Brief: Repeat the stretch of entries below from the line with "nlinarith [hv2 ℓ hℓ, sq_nonneg (ε ℓ)]" through the line with "exact hterm ℓ hℓ". Include both ends and add nothing.

Extracted data:
*** Block opens ***

/-! ## §3 The assembly -/

set_option maxHeartbeats 1600000 in
/-- **ASSEMBLY OF THE (sf) BLOCK FROM PER-LABEL SIDEBAND BOUNDS.**  `U` sees only `P_σ`; `U` preserves class pairs; `T` keeps vanishing coefficients
vanishing; `S` symmetric, alone-in-class-pairs, not self-conjugate, `S ⊆ Z`; SIDEBAND: `|⟪U w, y⟫| ≤ ε_ℓ‖w‖‖y‖` for weakly divergence-free `w` carried by
`{ℓ, −ℓ}` and tests `y` vanishing on `Z`.  Then for `S`-supported `x` and `Z`-vanishing `y`:
`|⟪U x − T x, y⟫| ≤ √(Σ_{ℓ∈S} ε_ℓ² ‖𝓕x(ℓ)‖²) · ‖y‖`. -/
theorem abs_inner_sub_le_of_slow_sideband (S : Finset (Fin 3 → ℤ)) (Z : Set (Fin 3 → ℤ)) (U T : V2 →L[ℝ] V2) (ε : (Fin 3 → ℤ) → ℝ)
    (hn : 0 < n) (hSneg : ∀ k ∈ S, -k ∈ S)
    (halone : ∀ ℓ ∈ S, ∀ k ∈ S, ((∀ i, (n:ℤ) ∣ k i - ℓ i) ∨ (∀ i, (n:ℤ) ∣ k i + ℓ i)) → k = ℓ ∨ k = -ℓ)
    (hnsc : ∀ ℓ ∈ S, ¬ (∀ i, (n:ℤ) ∣ ℓ i + ℓ i)) (hSZ : ∀ k ∈ S, k ∈ Z)
    (hUP : ∀ x : V2, U x = U ((divFreeL2 (Fin 3)).starProjection x))
    (hUcl : ∀ (c : Fin 3 → ℤ) (x : V2), (∀ k', ((∀ i, (n:ℤ) ∣ k' i - c i) ∨ (∀ i, (n:ℤ) ∣ k' i + c i)) →
        mFourierCoeff (EuclideanSpace.complexify ∘ ⇑x) k' = 0) →
      ∀ k, ((∀ i, (n:ℤ) ∣ k i - c i) ∨ (∀ i, (n:ℤ) ∣ k i + c i)) → mFourierCoeff (EuclideanSpace.complexify ∘ ⇑(U x)) k = 0)
    (hTmode : ∀ (x : V2) (k : Fin 3 → ℤ), mFourierCoeff (EuclideanSpace.complexify ∘ ⇑x) k = 0 →
      mFourierCoeff (EuclideanSpace.complexify ∘ ⇑(T x)) k = 0)
    (hsb : ∀ ℓ ∈ S, ∀ w : V2, w ∈ divFreeL2 (Fin 3) →
      (∀ k, k ≠ ℓ → k ≠ -ℓ → mFourierCoeff (EuclideanSpace.complexify ∘ ⇑w) k = 0) →
      ∀ y : V2, (∀ k ∈ Z, mFourierCoeff (EuclideanSpace.complexify ∘ ⇑y) k = 0) → |⟪U w, y⟫_ℝ| ≤ ε ℓ * ‖w‖ * ‖y‖)
    (x y : V2) (hxS : ∀ k, k ∉ S → mFourierCoeff (EuclideanSpace.complexify ∘ ⇑x) k = 0)
    (hyZ : ∀ k ∈ Z, mFourierCoeff (EuclideanSpace.complexify ∘ ⇑y) k = 0) :
    |⟪U x - T x, y⟫_ℝ| ≤ Real.sqrt (∑ ℓ ∈ S, ε ℓ ^ 2 * ‖mFourierCoeff (EuclideanSpace.complexify ∘ ⇑x) ℓ‖ ^ 2) * ‖y‖ := by
  classical
  -- ### the coarse member keeps `x` slow, hence `⊥ y`
  have hT0 : ⟪T x, y⟫_ℝ = 0 := by
    have hTx : ∀ k, k ∉ S → mFourierCoeff (EuclideanSpace.complexify ∘ ⇑(T x)) k = 0 := fun k hk => hTmode x k (hxS k hk)
    rw [real_inner_comm, inner_eq_sum_of_support S y (T x) hTx]
    exact Finset.sum_eq_zero fun k hk => by rw [hyZ k (hSZ k hk), inner_zero_left, Complex.zero_re]
  -- ### reduce to the divergence-free projection of `x`
  set x' : V2 := (divFreeL2 (Fin 3)).starProjection x with hx'
  have hx'mem : x' ∈ divFreeL2 (Fin 3) := (divFreeL2 (Fin 3)).starProjection_apply_mem x
  have hdom : ∀ k, ‖mFourierCoeff (EuclideanSpace.complexify ∘ ⇑x') k‖ ≤ ‖mFourierCoeff (EuclideanSpace.complexify ∘ ⇑x) k‖ :=
    fun k => norm_mFourierCoeff_starProjection_le x k
  have hx'S : ∀ k, k ∉ S → mFourierCoeff (EuclideanSpace.complexify ∘ ⇑x') k = 0 := fun k hk => by
    have h := hdom k; rw [hxS k hk, norm_zero] at h; exact norm_eq_zero.1 (le_antisymm h (norm_nonneg _))
  have e0 : ⟪U x - T x, y⟫_ℝ = ⟪U x', y⟫_ℝ := by rw [inner_sub_left, hT0, sub_zero, ← hUP x]
  -- ### the class-pair parts of `x'` and of `y`
  set v : (Fin 3 → ℤ) → V2 := fun ℓ => (2:ℝ) • ∑ j : Fin 3 → Fin n,
        (1 / (n:ℝ) ^ 3 * Real.cos (2 * Real.pi * (∑ i, (ℓ i : ℝ) * ((j i : ℕ) : ℝ)) / n)) •
          Lp.compMeasurePreserving (fun z : UnitAddTorus (Fin 3) => z + (fun i => ((((j i : ℕ) : ℝ) / n : ℝ) : UnitAddCircle)))
            (measurePreserving_add_right volume _) x' with hvdef
  have hvc : ∀ ℓ ∈ S, ∀ k, mFourierCoeff (EuclideanSpace.complexify ∘ ⇑(v ℓ)) k
      = if ((∀ i, (n:ℤ) ∣ k i - ℓ i) ∨ (∀ i, (n:ℤ) ∣ k i + ℓ i)) then mFourierCoeff (EuclideanSpace.complexify ∘ ⇑x') k else 0 :=
    fun ℓ hℓ k => fcoeff_two_smul_pairAvg hn ℓ (hnsc ℓ hℓ) x' k
  have hvdiv : ∀ ℓ, v ℓ ∈ divFreeL2 (Fin 3) := fun ℓ => pairAvg_mem_divFreeL2 ℓ 2 hx'mem
  set u : (Fin 3 → ℤ) → V2 := fun ℓ => (2:ℝ) • ∑ j : Fin 3 → Fin n,
        (1 / (n:ℝ) ^ 3 * Real.cos (2 * Real.pi * (∑ i, (ℓ i : ℝ) * ((j i : ℕ) : ℝ)) / n)) •
          Lp.compMeasurePreserving (fun z : UnitAddTorus (Fin 3) => z + (fun i => ((((j i : ℕ) : ℝ) / n : ℝ) : UnitAddCircle)))
            (measurePreserving_add_right volume _) y with hudef
  have huc : ∀ ℓ ∈ S, ∀ k, mFourierCoeff (EuclideanSpace.complexify ∘ ⇑(u ℓ)) k
      = if ((∀ i, (n:ℤ) ∣ k i - ℓ i) ∨ (∀ i, (n:ℤ) ∣ k i + ℓ i)) then mFourierCoeff (EuclideanSpace.complexify ∘ ⇑y) k else 0 :=
    fun ℓ hℓ k => fcoeff_two_smul_pairAvg hn ℓ (hnsc ℓ hℓ) y k
  -- `v ℓ` is carried by `{ℓ, −ℓ}` (slow labels are alone in their class pairs)
  have hvpair : ∀ ℓ ∈ S, ∀ k, k ≠ ℓ → k ≠ -ℓ → mFourierCoeff (EuclideanSpace.complexify ∘ ⇑(v ℓ)) k = 0 := by
    intro ℓ hℓ k hk1 hk2
    rw [hvc ℓ hℓ k]
    split_ifs with hcp
    · refine hx'S k fun hkS => ?_
      rcases halone ℓ hℓ k hkS hcp with h | h
      exacts [hk1 h, hk2 h]
    · rfl
  -- `u ℓ` vanishes where `y` does
  have huZ : ∀ ℓ ∈ S, ∀ k ∈ Z, mFourierCoeff (EuclideanSpace.complexify ∘ ⇑(u ℓ)) k = 0 := by
    intro ℓ hℓ k hk
    rw [huc ℓ hℓ k]
    split_ifs
    exacts [hyZ k hk, rfl]
  -- `U (v ℓ)` is carried by the class pair of `ℓ` (class preservation + transitivity)
  have hUv : ∀ ℓ ∈ S, ∀ k, ¬ ((∀ i, (n:ℤ) ∣ k i - ℓ i) ∨ (∀ i, (n:ℤ) ∣ k i + ℓ i)) →
      mFourierCoeff (EuclideanSpace.complexify ∘ ⇑(U (v ℓ))) k = 0 := by
    intro ℓ hℓ k hk
    have hvk : ∀ k', ((∀ i, (n:ℤ) ∣ k' i - k i) ∨ (∀ i, (n:ℤ) ∣ k' i + k i)) →
        mFourierCoeff (EuclideanSpace.complexify ∘ ⇑(v ℓ)) k' = 0 := by
      intro k' hk'
      rw [hvc ℓ hℓ k', if_neg]
      exact fun hk'ℓ => hk (classPair_of_classPair_of_classPair hk' hk'ℓ)
    exact hUcl k (v ℓ) hvk k (Or.inl fun i => by simp)
  -- `⟪U (v ℓ), y⟫ = ⟪U (v ℓ), u ℓ⟫`
  have hpair_eq : ∀ ℓ ∈ S, ⟪U (v ℓ), y⟫_ℝ = ⟪U (v ℓ), u ℓ⟫_ℝ := by
    intro ℓ hℓ
    rw [← sub_eq_zero, ← inner_sub_right]
    refine inner_eq_zero_of_disjoint_fcoeff fun k => ?_
    by_cases hk : (∀ i, (n:ℤ) ∣ k i - ℓ i) ∨ (∀ i, (n:ℤ) ∣ k i + ℓ i)
    · right; rw [fcoeff_sub, huc ℓ hℓ k, if_pos hk, sub_self]
    · left; exact hUv ℓ hℓ k hk
  -- ### `2•x' = Σ_{ℓ∈S} v ℓ`, so `⟪U x', y⟫ = ½ Σ_{ℓ∈S} ⟪U (v ℓ), u ℓ⟫`
  have hsum : (2:ℝ) • x' = ∑ ℓ ∈ S, v ℓ := two_smul_eq_sum_pairParts S hn hSneg halone hnsc x' hx'S v hvc
  have hUx' : U x' = (1 / 2 : ℝ) • ∑ ℓ ∈ S, U (v ℓ) := by
    rw [← map_sum, ← hsum, map_smul, smul_smul]; norm_num
  have hinner : ⟪U x', y⟫_ℝ = (1 / 2 : ℝ) * ∑ ℓ ∈ S, ⟪U (v ℓ), u ℓ⟫_ℝ := by
    rw [hUx', real_inner_smul_left, sum_inner, Finset.sum_congr rfl hpair_eq]
  -- ### per-label sideband bounds and Cauchy–Schwarz over `S`
  have hterm : ∀ ℓ ∈ S, |⟪U (v ℓ), u ℓ⟫_ℝ| ≤ (ε ℓ * ‖v ℓ‖) * ‖u ℓ‖ :=
    fun ℓ hℓ => hsb ℓ hℓ (v ℓ) (hvdiv ℓ) (hvpair ℓ hℓ) (u ℓ) (huZ ℓ hℓ)
  have hu2 : ∑ ℓ ∈ S, ‖u ℓ‖ ^ 2 ≤ 2 * ‖y‖ ^ 2 := sum_norm_sq_classPairPart_le S halone hnsc y u huc
  have hv2 : ∀ ℓ ∈ S, ‖v ℓ‖ ^ 2 ≤ 2 * ‖mFourierCoeff (EuclideanSpace.complexify ∘ ⇑x) ℓ‖ ^ 2 := by
    intro ℓ hℓ
    have hne : ℓ ≠ -ℓ := fun h => hnsc ℓ hℓ fun i => by
      have hi := congrFun h i; simp only [Pi.neg_apply] at hi
      exact ⟨0, by linarith⟩
    rw [norm_sq_eq_two_mul_of_pair hne (v ℓ) (hvpair ℓ hℓ), hvc ℓ hℓ ℓ, if_pos (Or.inl fun i => by simp)]
    nlinarith [hdom ℓ, norm_nonneg (mFourierCoeff (EuclideanSpace.complexify ∘ ⇑x') ℓ)]
  have hεv2 : ∑ ℓ ∈ S, (ε ℓ * ‖v ℓ‖) ^ 2 ≤ 2 * ∑ ℓ ∈ S, ε ℓ ^ 2 * ‖mFourierCoeff (EuclideanSpace.complexify ∘ ⇑x) ℓ‖ ^ 2 := by
    rw [Finset.mul_sum]
    refine Finset.sum_le_sum fun ℓ hℓ => ?_
    rw [mul_pow]
    nlinarith [hv2 ℓ hℓ, sq_nonneg (ε ℓ)]
  set A : ℝ := ∑ ℓ ∈ S, ε ℓ ^ 2 * ‖mFourierCoeff (EuclideanSpace.complexify ∘ ⇑x) ℓ‖ ^ 2 with hA
  have hA0 : 0 ≤ A := Finset.sum_nonneg fun ℓ _ => by positivity
  rw [e0, hinner, abs_mul, abs_of_pos (by norm_num : (0:ℝ) < 1 / 2)]
  calc 1 / 2 * |∑ ℓ ∈ S, ⟪U (v ℓ), u ℓ⟫_ℝ|
      ≤ 1 / 2 * ∑ ℓ ∈ S, |⟪U (v ℓ), u ℓ⟫_ℝ| := by gcongr; exact Finset.abs_sum_le_sum_abs _ _
    _ ≤ 1 / 2 * ∑ ℓ ∈ S, (ε ℓ * ‖v ℓ‖) * ‖u ℓ‖ := by gcongr with ℓ hℓ; exact hterm ℓ hℓ
    _ ≤ 1 / 2 * (Real.sqrt (∑ ℓ ∈ S, (ε ℓ * ‖v ℓ‖) ^ 2) * Real.sqrt (∑ ℓ ∈ S, ‖u ℓ‖ ^ 2)) := by
        gcongr; exact Real.sum_mul_le_sqrt_mul_sqrt _ _ _
    _ ≤ 1 / 2 * (Real.sqrt (2 * A) * Real.sqrt (2 * ‖y‖ ^ 2)) := by gcongr
    _ = Real.sqrt A * ‖y‖ := by
        rw [Real.sqrt_mul (by norm_num) A, Real.sqrt_mul (by norm_num) (‖y‖ ^ 2), Real.sqrt_sq (norm_nonneg _)]
        have h2 : Real.sqrt 2 * Real.sqrt 2 = 2 := Real.mul_self_sqrt (by norm_num)
        linear_combination (1 / 2 * Real.sqrt A * ‖y‖) * h2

*** Block closes ***

Answer to this problem:
    nlinarith [hv2 ℓ hℓ, sq_nonneg (ε ℓ)]
  set A : ℝ := ∑ ℓ ∈ S, ε ℓ ^ 2 * ‖mFourierCoeff (EuclideanSpace.complexify ∘ ⇑x) ℓ‖ ^ 2 with hA
  have hA0 : 0 ≤ A := Finset.sum_nonneg fun ℓ _ => by positivity
  rw [e0, hinner, abs_mul, abs_of_pos (by norm_num : (0:ℝ) < 1 / 2)]
  calc 1 / 2 * |∑ ℓ ∈ S, ⟪U (v ℓ), u ℓ⟫_ℝ|
      ≤ 1 / 2 * ∑ ℓ ∈ S, |⟪U (v ℓ), u ℓ⟫_ℝ| := by gcongr; exact Finset.abs_sum_le_sum_abs _ _
    _ ≤ 1 / 2 * ∑ ℓ ∈ S, (ε ℓ * ‖v ℓ‖) * ‖u ℓ‖ := by gcongr with ℓ hℓ; exact hterm ℓ hℓ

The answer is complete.